• EXERCISE GOAL:
Return all lines from the entries below in which the word "about" is present.

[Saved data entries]
────────────────────────────────────────
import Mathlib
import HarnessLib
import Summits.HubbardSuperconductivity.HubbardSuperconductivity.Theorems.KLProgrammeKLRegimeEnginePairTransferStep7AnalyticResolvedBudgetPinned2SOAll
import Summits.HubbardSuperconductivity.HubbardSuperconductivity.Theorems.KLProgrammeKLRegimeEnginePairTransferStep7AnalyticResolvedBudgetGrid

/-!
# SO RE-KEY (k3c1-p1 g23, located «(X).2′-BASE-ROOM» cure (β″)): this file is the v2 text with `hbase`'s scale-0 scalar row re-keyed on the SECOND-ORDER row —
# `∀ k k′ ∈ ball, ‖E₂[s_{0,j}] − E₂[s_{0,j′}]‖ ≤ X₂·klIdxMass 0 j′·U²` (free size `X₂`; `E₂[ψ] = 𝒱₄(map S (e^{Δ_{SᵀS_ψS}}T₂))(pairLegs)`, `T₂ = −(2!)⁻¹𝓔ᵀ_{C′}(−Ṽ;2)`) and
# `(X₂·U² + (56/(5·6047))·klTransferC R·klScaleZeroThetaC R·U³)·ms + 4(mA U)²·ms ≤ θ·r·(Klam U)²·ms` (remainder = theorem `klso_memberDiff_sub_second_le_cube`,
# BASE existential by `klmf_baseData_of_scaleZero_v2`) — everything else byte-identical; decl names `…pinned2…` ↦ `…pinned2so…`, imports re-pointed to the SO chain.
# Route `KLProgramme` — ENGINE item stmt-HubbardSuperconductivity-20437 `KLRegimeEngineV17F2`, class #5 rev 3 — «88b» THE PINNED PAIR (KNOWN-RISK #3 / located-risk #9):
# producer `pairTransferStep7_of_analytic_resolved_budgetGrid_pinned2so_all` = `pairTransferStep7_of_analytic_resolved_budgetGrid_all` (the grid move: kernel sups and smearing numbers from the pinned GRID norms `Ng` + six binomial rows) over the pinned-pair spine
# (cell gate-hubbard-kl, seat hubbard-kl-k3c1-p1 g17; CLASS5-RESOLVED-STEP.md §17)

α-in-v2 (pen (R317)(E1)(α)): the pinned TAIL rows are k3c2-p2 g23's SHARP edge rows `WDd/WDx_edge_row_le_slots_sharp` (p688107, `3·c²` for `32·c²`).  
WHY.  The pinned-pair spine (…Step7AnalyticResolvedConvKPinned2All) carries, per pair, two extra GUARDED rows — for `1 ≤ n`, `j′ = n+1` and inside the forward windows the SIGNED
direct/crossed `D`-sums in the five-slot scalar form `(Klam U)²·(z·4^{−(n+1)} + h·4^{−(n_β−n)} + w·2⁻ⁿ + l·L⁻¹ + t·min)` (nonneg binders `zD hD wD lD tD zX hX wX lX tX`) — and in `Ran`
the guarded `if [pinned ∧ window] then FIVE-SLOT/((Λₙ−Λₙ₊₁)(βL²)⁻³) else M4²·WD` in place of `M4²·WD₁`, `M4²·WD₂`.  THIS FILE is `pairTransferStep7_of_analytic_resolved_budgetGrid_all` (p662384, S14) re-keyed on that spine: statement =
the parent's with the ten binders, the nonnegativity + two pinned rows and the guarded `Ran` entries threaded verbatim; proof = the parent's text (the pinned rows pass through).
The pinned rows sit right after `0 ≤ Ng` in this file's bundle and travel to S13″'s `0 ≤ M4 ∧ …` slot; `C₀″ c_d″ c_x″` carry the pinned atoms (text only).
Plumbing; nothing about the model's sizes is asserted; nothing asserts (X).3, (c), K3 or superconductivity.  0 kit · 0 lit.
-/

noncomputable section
────────────────────────────────────────
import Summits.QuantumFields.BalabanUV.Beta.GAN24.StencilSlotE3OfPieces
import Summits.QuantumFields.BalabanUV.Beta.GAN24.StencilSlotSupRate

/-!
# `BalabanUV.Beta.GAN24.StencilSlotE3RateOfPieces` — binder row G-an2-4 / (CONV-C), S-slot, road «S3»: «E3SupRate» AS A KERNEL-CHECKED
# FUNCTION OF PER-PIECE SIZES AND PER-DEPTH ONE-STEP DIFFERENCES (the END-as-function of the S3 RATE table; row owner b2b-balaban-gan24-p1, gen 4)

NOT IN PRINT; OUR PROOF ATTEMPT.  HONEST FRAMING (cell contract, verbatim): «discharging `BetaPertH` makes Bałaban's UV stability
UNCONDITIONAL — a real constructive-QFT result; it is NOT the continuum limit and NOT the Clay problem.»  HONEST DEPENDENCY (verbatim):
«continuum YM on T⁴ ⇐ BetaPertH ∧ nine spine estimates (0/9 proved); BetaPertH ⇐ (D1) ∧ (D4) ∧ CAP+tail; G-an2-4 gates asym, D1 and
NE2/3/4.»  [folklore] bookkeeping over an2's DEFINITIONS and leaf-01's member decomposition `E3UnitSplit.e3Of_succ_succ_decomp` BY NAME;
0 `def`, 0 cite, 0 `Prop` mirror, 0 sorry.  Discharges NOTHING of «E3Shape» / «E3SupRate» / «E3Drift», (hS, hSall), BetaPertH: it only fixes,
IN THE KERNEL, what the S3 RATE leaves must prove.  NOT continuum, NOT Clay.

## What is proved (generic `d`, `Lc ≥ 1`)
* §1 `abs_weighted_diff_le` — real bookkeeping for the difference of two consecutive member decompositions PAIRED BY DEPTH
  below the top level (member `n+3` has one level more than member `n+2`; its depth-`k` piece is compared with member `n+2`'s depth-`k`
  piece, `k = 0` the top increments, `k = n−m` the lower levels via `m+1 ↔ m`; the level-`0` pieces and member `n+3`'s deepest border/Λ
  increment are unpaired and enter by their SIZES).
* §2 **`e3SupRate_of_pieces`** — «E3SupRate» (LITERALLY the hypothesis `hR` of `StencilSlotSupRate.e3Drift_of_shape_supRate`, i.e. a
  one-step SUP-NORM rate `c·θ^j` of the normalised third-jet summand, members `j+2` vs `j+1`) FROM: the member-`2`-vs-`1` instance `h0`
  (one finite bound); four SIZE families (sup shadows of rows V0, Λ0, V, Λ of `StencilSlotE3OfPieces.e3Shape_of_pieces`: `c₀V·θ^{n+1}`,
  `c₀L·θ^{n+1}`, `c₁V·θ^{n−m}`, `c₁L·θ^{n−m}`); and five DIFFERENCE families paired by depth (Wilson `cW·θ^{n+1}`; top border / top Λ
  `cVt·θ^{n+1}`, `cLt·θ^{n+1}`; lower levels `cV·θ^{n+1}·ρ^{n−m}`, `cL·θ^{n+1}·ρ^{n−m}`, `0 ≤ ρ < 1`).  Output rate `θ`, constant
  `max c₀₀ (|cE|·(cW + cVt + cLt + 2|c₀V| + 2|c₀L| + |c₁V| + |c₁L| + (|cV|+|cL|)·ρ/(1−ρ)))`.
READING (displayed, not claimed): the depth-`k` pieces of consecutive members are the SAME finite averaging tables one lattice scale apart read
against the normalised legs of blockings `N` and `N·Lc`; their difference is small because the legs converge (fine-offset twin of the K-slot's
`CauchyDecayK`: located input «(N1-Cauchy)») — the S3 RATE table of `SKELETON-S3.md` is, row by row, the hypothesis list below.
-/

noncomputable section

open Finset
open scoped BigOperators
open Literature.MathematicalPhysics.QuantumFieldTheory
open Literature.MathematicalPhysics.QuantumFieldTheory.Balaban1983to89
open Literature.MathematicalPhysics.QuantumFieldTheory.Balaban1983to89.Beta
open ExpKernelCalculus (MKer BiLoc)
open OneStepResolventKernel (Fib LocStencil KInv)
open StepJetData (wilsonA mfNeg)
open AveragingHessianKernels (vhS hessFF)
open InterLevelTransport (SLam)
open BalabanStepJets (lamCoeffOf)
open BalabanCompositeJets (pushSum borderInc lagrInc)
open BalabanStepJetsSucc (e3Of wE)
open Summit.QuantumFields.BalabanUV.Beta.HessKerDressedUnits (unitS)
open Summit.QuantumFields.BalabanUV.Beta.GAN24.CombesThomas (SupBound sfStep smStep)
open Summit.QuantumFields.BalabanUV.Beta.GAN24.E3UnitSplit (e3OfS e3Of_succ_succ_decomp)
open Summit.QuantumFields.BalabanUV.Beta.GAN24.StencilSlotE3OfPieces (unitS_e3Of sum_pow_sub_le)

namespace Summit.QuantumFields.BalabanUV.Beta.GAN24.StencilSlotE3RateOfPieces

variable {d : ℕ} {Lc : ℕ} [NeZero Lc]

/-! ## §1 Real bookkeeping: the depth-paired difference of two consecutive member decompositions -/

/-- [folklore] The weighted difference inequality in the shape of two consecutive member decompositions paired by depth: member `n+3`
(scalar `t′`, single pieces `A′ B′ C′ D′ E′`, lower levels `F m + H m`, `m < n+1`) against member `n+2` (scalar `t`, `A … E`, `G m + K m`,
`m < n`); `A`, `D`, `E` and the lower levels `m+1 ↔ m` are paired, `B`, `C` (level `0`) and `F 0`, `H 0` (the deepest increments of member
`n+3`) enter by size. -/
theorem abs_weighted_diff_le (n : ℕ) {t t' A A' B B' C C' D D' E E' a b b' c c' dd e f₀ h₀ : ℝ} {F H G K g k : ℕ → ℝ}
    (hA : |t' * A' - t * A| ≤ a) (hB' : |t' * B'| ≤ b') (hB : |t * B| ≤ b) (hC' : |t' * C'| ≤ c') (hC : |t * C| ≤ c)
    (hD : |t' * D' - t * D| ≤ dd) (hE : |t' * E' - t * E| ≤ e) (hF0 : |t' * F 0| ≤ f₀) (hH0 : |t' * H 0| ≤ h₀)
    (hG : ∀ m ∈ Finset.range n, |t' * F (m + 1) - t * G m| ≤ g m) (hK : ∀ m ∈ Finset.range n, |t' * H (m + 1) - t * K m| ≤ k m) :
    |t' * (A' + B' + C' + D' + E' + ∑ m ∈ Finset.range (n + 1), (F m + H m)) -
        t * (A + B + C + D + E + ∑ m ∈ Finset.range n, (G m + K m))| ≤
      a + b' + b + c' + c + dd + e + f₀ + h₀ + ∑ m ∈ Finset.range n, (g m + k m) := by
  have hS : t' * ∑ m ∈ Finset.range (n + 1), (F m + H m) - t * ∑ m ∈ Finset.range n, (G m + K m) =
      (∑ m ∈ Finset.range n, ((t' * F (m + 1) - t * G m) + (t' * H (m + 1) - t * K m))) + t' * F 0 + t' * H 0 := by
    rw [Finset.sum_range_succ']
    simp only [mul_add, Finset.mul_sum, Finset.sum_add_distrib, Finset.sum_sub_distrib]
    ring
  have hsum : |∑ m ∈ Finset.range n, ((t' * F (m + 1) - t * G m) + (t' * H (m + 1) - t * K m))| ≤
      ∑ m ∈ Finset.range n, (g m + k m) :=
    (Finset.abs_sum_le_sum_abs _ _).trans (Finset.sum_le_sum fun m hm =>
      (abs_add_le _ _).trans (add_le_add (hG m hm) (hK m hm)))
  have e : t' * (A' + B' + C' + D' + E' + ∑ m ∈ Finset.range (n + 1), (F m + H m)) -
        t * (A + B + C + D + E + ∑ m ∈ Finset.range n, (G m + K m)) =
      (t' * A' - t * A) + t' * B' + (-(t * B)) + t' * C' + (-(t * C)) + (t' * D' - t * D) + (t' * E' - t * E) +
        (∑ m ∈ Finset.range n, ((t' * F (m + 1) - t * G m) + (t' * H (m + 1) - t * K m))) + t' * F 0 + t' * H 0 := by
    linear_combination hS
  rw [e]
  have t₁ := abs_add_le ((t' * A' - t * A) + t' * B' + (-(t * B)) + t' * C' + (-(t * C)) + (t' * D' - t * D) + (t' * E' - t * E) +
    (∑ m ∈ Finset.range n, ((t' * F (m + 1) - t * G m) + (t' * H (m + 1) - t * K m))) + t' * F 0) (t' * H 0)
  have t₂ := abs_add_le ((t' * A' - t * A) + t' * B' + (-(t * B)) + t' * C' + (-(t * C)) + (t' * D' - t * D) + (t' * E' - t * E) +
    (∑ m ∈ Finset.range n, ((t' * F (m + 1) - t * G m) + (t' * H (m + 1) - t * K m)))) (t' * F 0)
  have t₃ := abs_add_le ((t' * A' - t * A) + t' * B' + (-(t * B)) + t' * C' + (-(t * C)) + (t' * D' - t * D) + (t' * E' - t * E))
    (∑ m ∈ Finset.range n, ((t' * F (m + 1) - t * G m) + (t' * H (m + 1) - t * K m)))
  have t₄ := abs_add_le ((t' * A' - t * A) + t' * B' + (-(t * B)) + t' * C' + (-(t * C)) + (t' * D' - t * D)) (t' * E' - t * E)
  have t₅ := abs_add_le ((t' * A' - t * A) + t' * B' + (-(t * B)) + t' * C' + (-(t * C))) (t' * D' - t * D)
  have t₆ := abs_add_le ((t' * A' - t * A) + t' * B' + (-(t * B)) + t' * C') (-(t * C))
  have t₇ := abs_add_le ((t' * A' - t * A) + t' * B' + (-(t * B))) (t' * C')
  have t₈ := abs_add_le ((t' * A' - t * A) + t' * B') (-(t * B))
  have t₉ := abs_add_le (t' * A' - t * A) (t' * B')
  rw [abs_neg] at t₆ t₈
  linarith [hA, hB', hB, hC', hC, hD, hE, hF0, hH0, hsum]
────────────────────────────────────────
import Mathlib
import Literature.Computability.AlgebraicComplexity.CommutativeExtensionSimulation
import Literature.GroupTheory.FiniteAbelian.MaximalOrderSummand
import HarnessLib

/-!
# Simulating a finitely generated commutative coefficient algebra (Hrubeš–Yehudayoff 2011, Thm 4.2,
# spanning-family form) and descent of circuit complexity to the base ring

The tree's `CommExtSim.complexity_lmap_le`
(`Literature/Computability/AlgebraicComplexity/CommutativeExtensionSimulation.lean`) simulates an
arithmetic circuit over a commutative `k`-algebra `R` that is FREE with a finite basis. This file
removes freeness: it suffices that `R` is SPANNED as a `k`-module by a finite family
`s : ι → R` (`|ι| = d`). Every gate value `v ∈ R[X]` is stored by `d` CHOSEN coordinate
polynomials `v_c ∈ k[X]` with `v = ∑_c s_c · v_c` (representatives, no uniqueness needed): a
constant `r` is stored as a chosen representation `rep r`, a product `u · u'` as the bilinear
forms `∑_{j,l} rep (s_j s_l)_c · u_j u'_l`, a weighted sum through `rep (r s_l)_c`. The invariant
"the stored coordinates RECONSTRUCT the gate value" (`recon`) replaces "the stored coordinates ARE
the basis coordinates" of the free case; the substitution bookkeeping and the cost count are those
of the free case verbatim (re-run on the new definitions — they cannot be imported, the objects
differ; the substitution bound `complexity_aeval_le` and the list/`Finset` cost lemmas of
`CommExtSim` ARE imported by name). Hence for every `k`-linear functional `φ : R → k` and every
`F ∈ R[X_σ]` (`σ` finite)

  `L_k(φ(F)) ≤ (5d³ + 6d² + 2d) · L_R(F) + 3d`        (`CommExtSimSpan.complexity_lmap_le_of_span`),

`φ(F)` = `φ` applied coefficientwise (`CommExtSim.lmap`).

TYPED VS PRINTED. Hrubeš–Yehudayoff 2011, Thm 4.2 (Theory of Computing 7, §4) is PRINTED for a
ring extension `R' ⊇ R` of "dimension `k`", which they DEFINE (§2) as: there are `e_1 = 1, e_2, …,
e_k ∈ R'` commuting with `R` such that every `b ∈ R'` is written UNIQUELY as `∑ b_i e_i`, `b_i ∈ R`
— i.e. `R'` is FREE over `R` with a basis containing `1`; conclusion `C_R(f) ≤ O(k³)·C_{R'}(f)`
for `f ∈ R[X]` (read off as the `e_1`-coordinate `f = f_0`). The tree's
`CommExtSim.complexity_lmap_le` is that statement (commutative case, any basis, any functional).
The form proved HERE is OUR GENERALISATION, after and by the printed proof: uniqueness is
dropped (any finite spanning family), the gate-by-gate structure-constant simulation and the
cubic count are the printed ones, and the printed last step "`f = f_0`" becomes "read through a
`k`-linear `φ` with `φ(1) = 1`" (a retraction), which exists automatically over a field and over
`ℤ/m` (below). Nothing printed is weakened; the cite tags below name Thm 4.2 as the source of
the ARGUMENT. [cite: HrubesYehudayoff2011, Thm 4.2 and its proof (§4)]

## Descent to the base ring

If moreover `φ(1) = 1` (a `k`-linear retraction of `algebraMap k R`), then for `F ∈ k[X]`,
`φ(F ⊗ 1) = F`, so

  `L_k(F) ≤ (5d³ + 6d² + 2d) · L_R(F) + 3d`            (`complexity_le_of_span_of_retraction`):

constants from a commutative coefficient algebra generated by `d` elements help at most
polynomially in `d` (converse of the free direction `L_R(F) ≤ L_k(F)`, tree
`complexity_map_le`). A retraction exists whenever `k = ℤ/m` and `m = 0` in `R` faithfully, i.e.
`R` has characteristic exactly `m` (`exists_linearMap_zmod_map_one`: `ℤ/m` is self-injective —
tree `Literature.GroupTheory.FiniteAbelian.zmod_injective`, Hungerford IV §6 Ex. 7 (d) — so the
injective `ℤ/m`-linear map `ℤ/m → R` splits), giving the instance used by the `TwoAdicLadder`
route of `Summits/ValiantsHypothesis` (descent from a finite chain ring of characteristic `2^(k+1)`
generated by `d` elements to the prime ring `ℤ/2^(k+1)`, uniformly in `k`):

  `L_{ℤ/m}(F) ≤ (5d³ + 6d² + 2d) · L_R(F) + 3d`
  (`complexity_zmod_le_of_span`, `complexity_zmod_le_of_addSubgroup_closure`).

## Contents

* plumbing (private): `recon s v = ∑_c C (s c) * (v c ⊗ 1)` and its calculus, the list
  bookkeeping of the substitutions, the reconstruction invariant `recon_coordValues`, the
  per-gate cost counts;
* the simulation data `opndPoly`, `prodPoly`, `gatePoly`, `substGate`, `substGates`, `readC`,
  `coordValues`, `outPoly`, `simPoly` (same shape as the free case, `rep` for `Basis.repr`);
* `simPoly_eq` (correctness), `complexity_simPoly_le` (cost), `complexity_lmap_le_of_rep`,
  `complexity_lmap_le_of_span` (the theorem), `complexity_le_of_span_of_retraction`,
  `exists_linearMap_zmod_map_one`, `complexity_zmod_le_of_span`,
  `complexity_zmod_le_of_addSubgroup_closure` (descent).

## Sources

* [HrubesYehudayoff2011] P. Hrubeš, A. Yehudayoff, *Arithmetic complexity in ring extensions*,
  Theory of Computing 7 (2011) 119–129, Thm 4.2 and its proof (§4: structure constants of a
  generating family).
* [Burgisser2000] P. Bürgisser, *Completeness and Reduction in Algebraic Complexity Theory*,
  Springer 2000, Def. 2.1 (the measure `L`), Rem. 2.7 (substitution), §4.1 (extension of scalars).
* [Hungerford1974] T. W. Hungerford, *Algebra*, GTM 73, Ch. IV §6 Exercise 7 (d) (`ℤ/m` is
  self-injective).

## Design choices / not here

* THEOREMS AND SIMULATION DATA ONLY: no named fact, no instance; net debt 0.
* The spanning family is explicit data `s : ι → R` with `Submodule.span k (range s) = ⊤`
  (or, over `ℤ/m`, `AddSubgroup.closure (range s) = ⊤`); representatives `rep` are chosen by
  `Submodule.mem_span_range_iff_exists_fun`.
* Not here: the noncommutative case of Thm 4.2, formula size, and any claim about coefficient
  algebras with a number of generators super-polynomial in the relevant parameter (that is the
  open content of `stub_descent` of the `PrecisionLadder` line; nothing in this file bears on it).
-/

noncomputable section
────────────────────────────────────────
• OUTPUT FOR THIS EXERCISE:
Plumbing; nothing about the model's sizes is asserted; nothing asserts (X).3, (c), K3 or superconductivity.  0 kit · 0 lit.
* Not here: the noncommutative case of Thm 4.2, formula size, and any claim about coefficient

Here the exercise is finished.